If I decide to have surgery, what should I expect?

A procedure called minimally invasive parathyroidectomy has become widely accepted for removing enlarged parathyroid glands on one side of the neck. The benefits of this surgery include smaller incisions, shorter operations, and fewer complications compared with traditional two-side (bilateral) open-neck surgeries. In order to just focus on one area of the neck you doctor must of course know where the parathyroid adenoma is located.

How is the parathyroid adenoma located? How will it be determined which of my parathyroid glands has the adenoma?
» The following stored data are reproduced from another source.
import Summits.CriticalPhenomena.PercolationContinuityZ3.Theorems.PercNearOneGluingNoHeavyLowerTailSuperTerminalP3LamPortPart
import Summits.CriticalPhenomena.PercolationContinuityZ3.Theorems.PercNearOneGluingNoHeavyLowerTailSuperTerminalP3LamPortTermPairs
import HarnessLib

/-!
# `P3_λ` (`λ ≥ 3/2`) reduces to the `{s,a,b}`-component of the port with NO terminal pairs (quotable corollary)

Support file for crux `stmt-CriticalPhenomena-4575` (`NoHeavyLowerTail`), seat `prim-l12-p1` gen 33 (`--supports stmt-CriticalPhenomena-4575`);
sequel of `…SuperTerminalP3LamPortPart` (port part, pairs inside `{s,a,b}`) and `…SuperTerminalP3LamPortTermPairs` (port–terminal pairs).
No definitions, no sorries, standard axioms.

Bond percolation `μ = prodBernoulli w` on a finite vertex type `V`, pairwise distinct `s a b c`; `F = {s↔a} ∩ {s↮b}`, `T = {s,a,b}`; the row
`P3_λ` is `μ(F)·μ(c ↔ T) ≤ λ·μ(F ∩ c ↔ T)` (sharp conjectured constant `λ = 3/2`).

* `real_congr_offDiag` — loops never matter: two weights that agree on every non-diagonal pair give the three quantities of the row the same
  value (connection events are determined by the off-diagonal pairs, cf. `SahiBlobReduction.determinedBy_openConn_offDiag`);
* `p3lam_of_portComponent` — **for every `λ ≥ 3/2`: if `P3_λ` holds for the weight `u := w·1_{E_c}`, where `E_c` is the set of non-loop pairs
  having an endpoint `x ∉ {s,a,b,c}` joined to the port `c` by a path of pairs of non-zero weight avoiding `{s,a,b}`, then `P3_λ` holds for `w`.**
  So a counterexample to the sharp row `P3_{3/2}` with the fewest active vertices has `G ∖ {s,a,b}` connected and no pair inside `{s,a,b,c}`;
  what such a reduction does NOT remove are the pieces of `G ∖ {s,a,b,c}` that touch the port (splitting AT `c`), cf. the abstract two-piece
  counterexamples of `FROM-prim-l12-p1-g32-P3SHARP-DOWNSET-ANALYSIS.md`.
-/

namespace Summit.CriticalPhenomena.PercolationContinuityZ3.Theorems.SuperTerminalP3LamPortComponent

open MeasureTheory Set
open Literature.Probability.Percolation Literature.Probability.Percolation.PartitionGluing
open Literature.Probability.LatticeModels (prodBernoulli)
open SuperTerminalP3LamPortPieces SuperTerminalP3LamPortPart SuperTerminalP3LamPortTermPairs
open scoped Classical

variable {V : Type*} [Fintype V]

/-! ## Loops never matter -/

omit [Fintype V] in
/-- Configurations that agree on the non-diagonal pairs have comparable open graphs. [folklore] -/
theorem openGraph_le_of_inter_offDiag {ω ω' : BondConfig V} (h : ω ∩ {e : Sym2 V | ¬ e.IsDiag} = ω' ∩ {e : Sym2 V | ¬ e.IsDiag}) :
    openGraph ω ≤ openGraph ω' := by
  intro p q hpq
  rw [openGraph_adj] at hpq ⊢
  refine ⟨?_, hpq.2⟩
  have hm : s(p, q) ∈ ω ∩ {e : Sym2 V | ¬ e.IsDiag} := ⟨hpq.1, by simpa using hpq.2⟩
  rw [h] at hm
  exact hm.1

/-- **Loops never matter**: weights that agree on the non-diagonal pairs give the three quantities of the row `P3_λ` the same values. [folklore] -/
theorem real_congr_offDiag (w w' : Sym2 V → unitInterval) (h : ∀ e : Sym2 V, ¬ e.IsDiag → w e = w' e) (s a b c : V) :
    (prodBernoulli w).real (openConn s a ∩ (openConn s b)ᶜ : Set (BondConfig V)) =
        (prodBernoulli w').real (openConn s a ∩ (openConn s b)ᶜ : Set (BondConfig V)) ∧
      (prodBernoulli w).real ((openConn c s)ᶜ ∩ (openConn c a)ᶜ ∩ (openConn c b)ᶜ : Set (BondConfig V))ᶜ =
        (prodBernoulli w').real ((openConn c s)ᶜ ∩ (openConn c a)ᶜ ∩ (openConn c b)ᶜ : Set (BondConfig V))ᶜ ∧
      (prodBernoulli w).real (openConn s a ∩ (openConn s b)ᶜ ∩ ((openConn c s)ᶜ ∩ (openConn c a)ᶜ ∩ (openConn c b)ᶜ)ᶜ : Set (BondConfig V)) =
        (prodBernoulli w').real (openConn s a ∩ (openConn s b)ᶜ ∩ ((openConn c s)ᶜ ∩ (openConn c a)ᶜ ∩ (openConn c b)ᶜ)ᶜ : Set (BondConfig V)) := by
  have hcompl : ∀ {A : Set (BondConfig V)}, DeterminedBy A {z : Sym2 V | ¬ z.IsDiag} → DeterminedBy Aᶜ {z : Sym2 V | ¬ z.IsDiag} := by
    intro A hA
    rw [determinedBy_iff] at hA ⊢
    intro ω ω' hω
    simp only [mem_compl_iff, hA ω ω' hω]
  -- connection events are determined by the off-diagonal pairs (as in `SahiBlobReduction.determinedBy_openConn_offDiag`)
  have hD : ∀ x y : V, DeterminedBy (openConn x y : Set (BondConfig V)) {z : Sym2 V | ¬ z.IsDiag} := by
    intro x y
    rw [determinedBy_iff]
    intro ω ω' hω
    simp only [openConn, mem_setOf_eq]
    exact ⟨fun hr => hr.mono (openGraph_le_of_inter_offDiag hω), fun hr => hr.mono (openGraph_le_of_inter_offDiag hω.symm)⟩
  have hF : DeterminedBy (openConn s a ∩ (openConn s b)ᶜ : Set (BondConfig V)) {z : Sym2 V | ¬ z.IsDiag} :=
    (hD s a).inter (hcompl (hD s b))
  have hI : DeterminedBy ((openConn c s)ᶜ ∩ (openConn c a)ᶜ ∩ (openConn c b)ᶜ : Set (BondConfig V)) {z : Sym2 V | ¬ z.IsDiag} :=
    ((hcompl (hD c s)).inter (hcompl (hD c a))).inter (hcompl (hD c b))
  have hw : ∀ e ∈ {z : Sym2 V | ¬ z.IsDiag}, w e = w' e := fun e he => h e he
  exact ⟨Literature.Probability.LatticeModels.prodBernoulli_real_eq_of_determinedBy w w' hw hF MeasurableSet.of_discrete,
    Literature.Probability.LatticeModels.prodBernoulli_real_eq_of_determinedBy w w' hw (hcompl hI) MeasurableSet.of_discrete,
    Literature.Probability.LatticeModels.prodBernoulli_real_eq_of_determinedBy w w' hw (hF.inter (hcompl hI)) MeasurableSet.of_discrete⟩

/-! ## The corollary -/

section Component
variable {s a b c : V}

/-- **`P3_λ` (`λ ≥ 3/2`) for `w` follows from `P3_λ` for `w` restricted to the pairs of the `{s,a,b}`-component of the port.**
Let `E_c` be the set of non-loop pairs `xy` with `x ∉ {s,a,b,c}` joined to `c` by a path of pairs of non-zero weight avoiding `{s,a,b}`; if the row holds
for `u := w·1_{E_c}` (no pair inside `{s,a,b,c}` survives), then it holds for `w`.  Chain: `p3lam_of_portPart` (other `{s,a,b}`-pieces), `p3lam_of_sabPairs_zero`
(pairs inside `{s,a,b}`, `λ ≥ 3/2`), `p3lam_of_{cs,ca,cb}Pair_zero` (port–terminal pairs, `λ ≥ 4/3`), `real_congr_offDiag` (loops). [this work] -/
theorem p3lam_of_portComponent {lam : ℝ} (hlam : 3 / 2 ≤ lam) (w : Sym2 V → unitInterval)
    (hd : s ≠ a ∧ s ≠ b ∧ s ≠ c ∧ a ≠ b ∧ a ≠ c ∧ b ≠ c)
    (hrow :
      (prodBernoulli fun e => if ∃ x y : V, e = s(x, y) ∧ x ≠ y ∧ ¬ (x = s ∨ x = a ∨ x = b ∨ x = c) ∧
            (SimpleGraph.fromRel fun p q : V => ¬ (p = s ∨ p = a ∨ p = b) ∧ ¬ (q = s ∨ q = a ∨ q = b) ∧ (w s(p, q) : ℝ) ≠ 0).Reachable c x
          then w e else 0).real (openConn s a ∩ (openConn s b)ᶜ : Set (BondConfig V)) *
        (prodBernoulli fun e => if ∃ x y : V, e = s(x, y) ∧ x ≠ y ∧ ¬ (x = s ∨ x = a ∨ x = b ∨ x = c) ∧
            (SimpleGraph.fromRel fun p q : V => ¬ (p = s ∨ p = a ∨ p = b) ∧ ¬ (q = s ∨ q = a ∨ q = b) ∧ (w s(p, q) : ℝ) ≠ 0).Reachable c x
          then w e else 0).real ((openConn c s)ᶜ ∩ (openConn c a)ᶜ ∩ (openConn c b)ᶜ : Set (BondConfig V))ᶜ ≤
      lam * (prodBernoulli fun e => if ∃ x y : V, e = s(x, y) ∧ x ≠ y ∧ ¬ (x = s ∨ x = a ∨ x = b ∨ x = c) ∧
            (SimpleGraph.fromRel fun p q : V => ¬ (p = s ∨ p = a ∨ p = b) ∧ ¬ (q = s ∨ q = a ∨ q = b) ∧ (w s(p, q) : ℝ) ≠ 0).Reachable c x
          then w e else 0).real
          (openConn s a ∩ (openConn s b)ᶜ ∩ ((openConn c s)ᶜ ∩ (openConn c a)ᶜ ∩ (openConn c b)ᶜ)ᶜ : Set (BondConfig V))) :
    (prodBernoulli w).real (openConn s a ∩ (openConn s b)ᶜ : Set (BondConfig V)) *
        (prodBernoulli w).real ((openConn c s)ᶜ ∩ (openConn c a)ᶜ ∩ (openConn c b)ᶜ : Set (BondConfig V))ᶜ ≤
      lam * (prodBernoulli w).real (openConn s a ∩ (openConn s b)ᶜ ∩ ((openConn c s)ᶜ ∩ (openConn c a)ᶜ ∩ (openConn c b)ᶜ)ᶜ : Set (BondConfig V)) := by
  have hlam' : 4 / 3 ≤ lam := by linarith
  set R : SimpleGraph V := SimpleGraph.fromRel fun p q : V =>
      ¬ (p = s ∨ p = a ∨ p = b) ∧ ¬ (q = s ∨ q = a ∨ q = b) ∧ (w s(p, q) : ℝ) ≠ 0 with hR
  -- the port part `P`, with the pairs inside `{s,a,b}` killed (`P₃`), then the three port–terminal pairs killed (`P₅`)
  set P : Sym2 V → unitInterval := fun e => if e ∈ ({s, a, b, c} : Finset V).sym2 ∨
      ∃ x y : V, e = s(x, y) ∧ x ≠ y ∧ ¬ (x = s ∨ x = a ∨ x = b ∨ x = c) ∧ R.Reachable c x then w e else 0 with hP
  set P₃ : Sym2 V → unitInterval := fun e => if e = s(s, a) ∨ e = s(s, b) ∨ e = s(a, b) then 0 else P e with hP₃
  set P₅ : Sym2 V → unitInterval :=
    Function.update (Function.update (Function.update P₃ s(c, s) 0) s(c, a) 0) s(c, b) 0 with hP₅
  set u : Sym2 V → unitInterval := fun e => if ∃ x y : V, e = s(x, y) ∧ x ≠ y ∧ ¬ (x = s ∨ x = a ∨ x = b ∨ x = c) ∧ R.Reachable c x
      then w e else 0 with hu
  -- `P₅` and `u` agree off the diagonal
  have hT : ∀ x : V, x ∈ ({s, a, b, c} : Finset V) ↔ (x = s ∨ x = a ∨ x = b ∨ x = c) := fun x => by
    simp only [Finset.mem_insert, Finset.mem_singleton]
  have hagree : ∀ e : Sym2 V, ¬ e.IsDiag → P₅ e = u e := by
    intro e he
    induction e using Sym2.ind with
    | h x y =>
      have hxy : x ≠ y := by simpa using he
      by_cases hA : ∃ x' y' : V, s(x, y) = s(x', y') ∧ x' ≠ y' ∧ ¬ (x' = s ∨ x' = a ∨ x' = b ∨ x' = c) ∧ R.Reachable c x'
      · -- a port-component pair: it is not a terminal pair, every layer keeps `w e`
        obtain ⟨x', y', he', -, hx', -⟩ := id hA
        have hnt : s(x, y) ∉ ({s, a, b, c} : Finset V).sym2 := by
          rw [he']; exact fun h => hx' ((hT x').1 (Finset.mk_mem_sym2_iff.1 h).1)
        have ne1 : s(x, y) ≠ s(c, b) := fun h => hnt (h ▸ Finset.mk_mem_sym2_iff.2 ⟨by simp, by simp⟩)
        have ne2 : s(x, y) ≠ s(c, a) := fun h => hnt (h ▸ Finset.mk_mem_sym2_iff.2 ⟨by simp, by simp⟩)
        have ne3 : s(x, y) ≠ s(c, s) := fun h => hnt (h ▸ Finset.mk_mem_sym2_iff.2 ⟨by simp, by simp⟩)
        have ne4 : ¬ (s(x, y) = s(s, a) ∨ s(x, y) = s(s, b) ∨ s(x, y) = s(a, b)) := by
          rintro (h | h | h) <;> exact hnt (h ▸ Finset.mk_mem_sym2_iff.2 ⟨by simp, by simp⟩)
        simp only [hP₅, Function.update_apply, if_neg ne1, if_neg ne2, if_neg ne3, hP₃, if_neg ne4, hP, hu]
        rw [if_pos (Or.inr hA), if_pos hA]
      · -- not a port-component pair: `u e = 0`; `P₅ e = 0` unless `e` is a terminal pair other than the six, impossible off the diagonal
        have hu0 : u s(x, y) = 0 := by simp only [hu, if_neg hA]
        rw [hu0]
        simp only [hP₅, Function.update_apply]
        split_ifs with h1 h2 h3
        · rfl
        · rfl
        · rfl
        simp only [hP₃]
        split_ifs with h4
        · rfl
        simp only [hP]
        rw [if_neg]
        rintro (hmem | hA')
        · -- a terminal pair off the diagonal is one of the six
          obtain ⟨hx, hy⟩ := Finset.mk_mem_sym2_iff.1 hmem
          rw [hT] at hx hy
          rcases hx with rfl | rfl | rfl | rfl <;> rcases hy with rfl | rfl | rfl | rfl
          all_goals first
            | exact hxy rfl
            | exact h1 rfl | exact h1 Sym2.eq_swap
            | exact h2 rfl | exact h2 Sym2.eq_swap
            | exact h3 rfl | exact h3 Sym2.eq_swap
            | exact h4 (Or.inl rfl) | exact h4 (Or.inl Sym2.eq_swap)
            | exact h4 (Or.inr (Or.inl rfl)) | exact h4 (Or.inr (Or.inl Sym2.eq_swap))
            | exact h4 (Or.inr (Or.inr rfl)) | exact h4 (Or.inr (Or.inr Sym2.eq_swap))
        · exact hA hA'
  obtain ⟨c1, c2, c3⟩ := real_congr_offDiag P₅ u hagree s a b c
  have h5 : (prodBernoulli P₅).real (openConn s a ∩ (openConn s b)ᶜ : Set (BondConfig V)) *
        (prodBernoulli P₅).real ((openConn c s)ᶜ ∩ (openConn c a)ᶜ ∩ (openConn c b)ᶜ : Set (BondConfig V))ᶜ ≤
      lam * (prodBernoulli P₅).real (openConn s a ∩ (openConn s b)ᶜ ∩ ((openConn c s)ᶜ ∩ (openConn c a)ᶜ ∩ (openConn c b)ᶜ)ᶜ : Set (BondConfig V)) := by
    rw [c1, c2, c3]; exact hrow
  -- peel the three port–terminal pairs, the pairs inside `{s,a,b}`, and the other `{s,a,b}`-pieces
  have h4 := p3lam_of_cbPair_zero hlam' (Function.update (Function.update P₃ s(c, s) 0) s(c, a) 0) hd h5
  have h3 := p3lam_of_caPair_zero hlam' (Function.update P₃ s(c, s) 0) hd h4
  have h2 := p3lam_of_csPair_zero hlam' P₃ hd h3
  have h1 := p3lam_of_sabPairs_zero hlam P hd h2
  exact p3lam_of_portPart hlam w hd h1

end Component

end Summit.CriticalPhenomena.PercolationContinuityZ3.Theorems.SuperTerminalP3LamPortComponent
Some of the tests which may be done to determine the location of a parathyroid adenoma include:

  • A scan that uses a drug called Tc-sestamibi
  • A 4-D CT scan of the neck and chest
  • An ultrasound of the parathyroids
  • MRI

These presurgical imaging tests are quite accurate but not foolproof in determining the location of parathyroid adenoma. Your surgeon will plan the surgical approach based on how many adenomas are found and where they are located.

What happens during surgery to remove parathyroid nodules?

Minimally invasive surgery can be done if the patient has only one adenoma or two adenomas on the same side of the neck. Anesthesia is usually a general anesthetic where you are put completely asleep.
On the day of surgery your parathyroid hormone levels will drop dramatically within an hour after successful removal of the glands with adenomas. If parathyroid hormone levels do not drop after the targeted glands are removed, further surgery may be necessary to look for other adenomas.

What are the risks of having parathyroid surgery?

All surgeries have risks. With parathyroid surgery, some patients experience:

  • Hoarseness from paralysis of the voice box (from damage to the voice box nerve
  • Short-term or permanent low calcium levels in the blood (hypocalcemia)

To reduce these risks:

  • A device can be used to monitor the nerve’s location during surgery.
  • Hypocalcemia can be treated with calcium and special forms of vitamin D supplements.
  • Careful control of bleeding during surgery can reduce the risk of developing blood clots in the neck.